═════ DATA TO EXAMINE ═════

include hε₀ hε1 hreg in
/-- ★★★ **T1 ON BONDS FROM THE TWO GLOBAL SUP LETTERS**: for `Δ_a(U₀)(toL2 X) = toL2 Y` with `‖(toL2S X_ν)(x)‖ ≤ M_u` and `‖q_ν(x)‖ ≤ M_q` for every component `ν` and lit-site `x`
(`q_ν` = O1's displayed remainder minus the source component), under `RegPr`, the room and the margin:
`‖(D_{U₀}(toL2S X_ν))(p)‖ ≤ 2·(C_g·(M_u·c(ε₀) + M_q) + 2√2·48ε₀·M_u)` at EVERY bond `p` and direction `ν` — px19's ✓`norm_equiv_DL2_le_of_sup` per component.
[cite: Balaban1985Variational, (19) p.281, (134)–(135) p.298; Balaban1985BackgroundPropagators, Lemma 3.2 (3.45)–(3.48) pp.398–399] -/
theorem norm_equiv_DL2_formComp_le_of_sup (X Y : PBond (F.P K) 0 → Matrix (Fin 2) (Fin 2) ℂ)
    (hXY : laplaceA F n K h c₀ cB a Δx U₀ (toL2 F K c₀ X) = toL2 F K c₀ Y) {Mu Mq : ℝ} (hMu0 : 0 ≤ Mu) (hMq0 : 0 ≤ Mq)
    (hMu : ∀ (ν : Fin (F.P K).d) (x : TSite 3 (periodsT3 F K)), ‖WL2.equiv ℂ (fun _ : TSite 3 (periodsT3 F K) => c₀) W₂ (toL2S F K c₀ (formComp X ν)) x‖ ≤ Mu)
    (hMq : ∀ (ν : Fin (F.P K).d) (x : TSite 3 (periodsT3 F K)), ‖WL2.equiv ℂ (fun _ : TSite 3 (periodsT3 F K) => c₀) W₂ (toL2S F K c₀ (fun x : Site (F.P K) 0 => (eta F n K)⁻¹ • (eta F n K)⁻¹ • (deltaPrimeOp (torusT (F.P K) 0) (fun μ x => bgUnits F K U₀ ⟨x, μ⟩) 1 (formComp X) ν x - curvOp (torusT (F.P K) 0) (fun μ x => bgUnits F K U₀ ⟨x, μ⟩) (formComp X) ν x) + (toL2 F K c₀).symm ((Δx U₀ - (DeltaEta F n K c₀ U₀ : BondL2K ℂ 3 (periodsT3 F K) c₀ W₂ →ₗ[ℂ] BondL2K ℂ 3 (periodsT3 F K) c₀ W₂)) (toL2 F K c₀ X)) ⟨x, ν⟩ - (toL2 F K c₀).symm (DL2 F n K c₀ U₀ (DstarL2 F n K c₀ U₀ (toL2 F K c₀ X) - RS F n K h c₀ cB U₀ (DstarL2 F n K c₀ U₀ (toL2 F K c₀ X)))) ⟨x, ν⟩ + (toL2 F K c₀).symm (LinearMap.adjoint (Qk F n K h c₀ cB U₀) (((a : ℝ) : ℂ) • Qk F n K h c₀ cB U₀ (toL2 F K c₀ X))) ⟨x, ν⟩) - toL2S F K c₀ (formComp Y ν)) x‖ ≤ Mq)
    (hroom : 2 * (12 * F.L ^ (K - n) + 5) ≤ (F.P K).sitesPerDir 0)
    (hsmall : exists_curved_localGradient.choose * ((48 * ε₀) * (6 * Real.sqrt 2 * Real.sqrt 10 + 6 * Real.sqrt 2)) ≤ 1 / 2)
    (ν : Fin (F.P K).d) (p : Bond 3 (periodsT3 F K)) :
    ‖WL2.equiv ℂ (fun _ : Bond 3 (periodsT3 F K) => c₀) W₂ (DL2 F n K c₀ U₀ (toL2S F K c₀ (formComp X ν))) p‖ ≤ 2 * (exists_curved_localGradient.choose * (Mu * (2 + 2 * Real.sqrt 2 * (4 * ε₀ * (3 + 2457 * norm_bgOfCfg_axialT_sub_le.choose)) + (24 * Real.sqrt 10 + 48) * (48 * ε₀) ^ 2) + Mq) + 2 * Real.sqrt 2 * (48 * ε₀) * Mu) :=
  norm_equiv_DL2_le_of_sup F n K hε₀ hε1 U₀ hreg c₀ _ _ (covLapSite_formComp_add_eq F h c₀ cB a Δx U₀ X Y hXY ν) hMu0 hMq0 (hMu ν) (hMq ν) hroom hsmall p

═════

▶ [WORK INSTRUCTIONS]:
Extract every line containing the string "hreg" from the material.

▶ [TASK ANSWER]:
include hε₀ hε1 hreg in
  norm_equiv_DL2_le_of_sup F n K hε₀ hε1 U₀ hreg c₀ _ _ (covLapSite_formComp_add_eq F h c₀ cB a Δx U₀ X Y hXY ν) hMu0 hMq0 (hMu ν) (hMq ν) hroom hsmall p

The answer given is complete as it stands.